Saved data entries
####
/-- **The sum over `{X ∈ 𝓟_k : π(X) = U₁ ∪ U₂}` is the double sum over
`{X₁ : π(X₁) = U₁} × {X₂ : π(X₂) = U₂}` of the summand at `X₁ ∪ X₂`** — the bijection behind the
factorisation of (6.34) over strictly disjoint `U₁, U₂`.
[cite: AdamsBuchholzKoteckyMuller2019, Lemma 6.4 (5) (proof, last display)] -/
theorem sum_reblock_eq_union (hMst : M = s * t) (hs : Odd s) (ht : Odd t) (hL : Odd L)
    (hrr : r ≤ r') (hr : r + (2 ^ d - 1) * s ≤ r') (hD : 2 * r' + 2 ≤ D) (hsep : Separated D U₁ U₂)
    (hU₁ : IsPolymer (L * s) U₁) (hU₂ : IsPolymer (L * s) U₂)
    {A : Type*} [AddCommMonoid A] (f : Finset (Fin d → ZMod M) → A) :
    ∑ X ∈ (polys s univ).filter (fun X => reblock s (L * s) X = U₁ ∪ U₂), f X
      = ∑ X₁ ∈ (polys s univ).filter (fun X => reblock s (L * s) X = U₁),
          ∑ X₂ ∈ (polys s univ).filter (fun X => reblock s (L * s) X = U₂), f (X₁ ∪ X₂) := by
  rw [← Finset.sum_product' (f := fun X₁ X₂ => f (X₁ ∪ X₂))]
  symm
  refine Finset.sum_nbij' (fun p => p.1 ∪ p.2) (fun X => (piecesOf r' U₁ X, piecesOf r' U₂ X)) ?_ ?_ ?_ ?_ ?_
  · rintro ⟨X₁, X₂⟩ hp
    rw [Finset.mem_product] at hp
    obtain ⟨h1, h2⟩ := hp
    obtain ⟨hX₁, hπ₁⟩ := mem_filter.1 h1
    obtain ⟨hX₂, hπ₂⟩ := mem_filter.1 h2
    refine mem_filter.2 ⟨mem_polys.2 ⟨subset_univ _, (mem_polys.1 hX₁).2.union (mem_polys.1 hX₂).2⟩, ?_⟩
    exact reblock_union_eq hMst hs ht hL hrr hr hD hsep hπ₁ hπ₂
  · intro X hX
    obtain ⟨hXp, hπ⟩ := mem_filter.1 hX
    have hXp' := (mem_polys.1 hXp).2
    rw [Finset.mem_product]
    refine ⟨mem_filter.2 ⟨mem_polys.2 ⟨subset_univ _, ?_⟩, ?_⟩, mem_filter.2 ⟨mem_polys.2 ⟨subset_univ _, ?_⟩, ?_⟩⟩
    · exact isPolymer_piecesOf hMst hs ht hL hrr hr hD hsep hXp' hπ.le
    · exact reblock_piecesOf hMst hs ht hL hrr hr hD hsep hU₁ hU₂ hπ
    · exact isPolymer_piecesOf hMst hs ht hL hrr hr hD hsep.symm hXp' (by rw [union_comm]; exact hπ.le)
    · exact reblock_piecesOf hMst hs ht hL hrr hr hD hsep.symm hU₂ hU₁ (by rw [union_comm]; exact hπ)
  · rintro ⟨X₁, X₂⟩ hp
    rw [Finset.mem_product] at hp
    obtain ⟨h1, h2⟩ := hp
    obtain ⟨-, hπ₁⟩ := mem_filter.1 h1
    obtain ⟨-, hπ₂⟩ := mem_filter.1 h2
    simp only [piecesOf_union_left hMst hs ht hL hrr hr hD hsep hπ₁ hπ₂,
      piecesOf_union_right hMst hs ht hL hrr hr hD hsep hπ₁ hπ₂]
  · intro X hX
    obtain ⟨hXp, hπ⟩ := mem_filter.1 hX
    exact piecesOf_union hMst hs ht hL hrr hr hD hsep hπ.le
  · intro X hX; rfl

end Decomposition

end Literature.MathematicalPhysics.StatisticalMechanics.TorusPolymer

end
####
*Assignment:* Above are records; repeat only the lines starting at the line with "hsep hU₁ hU₂ hπ" and ending at the line with "[union_comm]; exact hπ)", exactly as they appear, both included.

*The completed task:*
    · exact reblock_piecesOf hMst hs ht hL hrr hr hD hsep hU₁ hU₂ hπ
    · exact isPolymer_piecesOf hMst hs ht hL hrr hr hD hsep.symm hXp' (by rw [union_comm]; exact hπ.le)
    · exact reblock_piecesOf hMst hs ht hL hrr hr hD hsep.symm hU₂ hU₁ (by rw [union_comm]; exact hπ)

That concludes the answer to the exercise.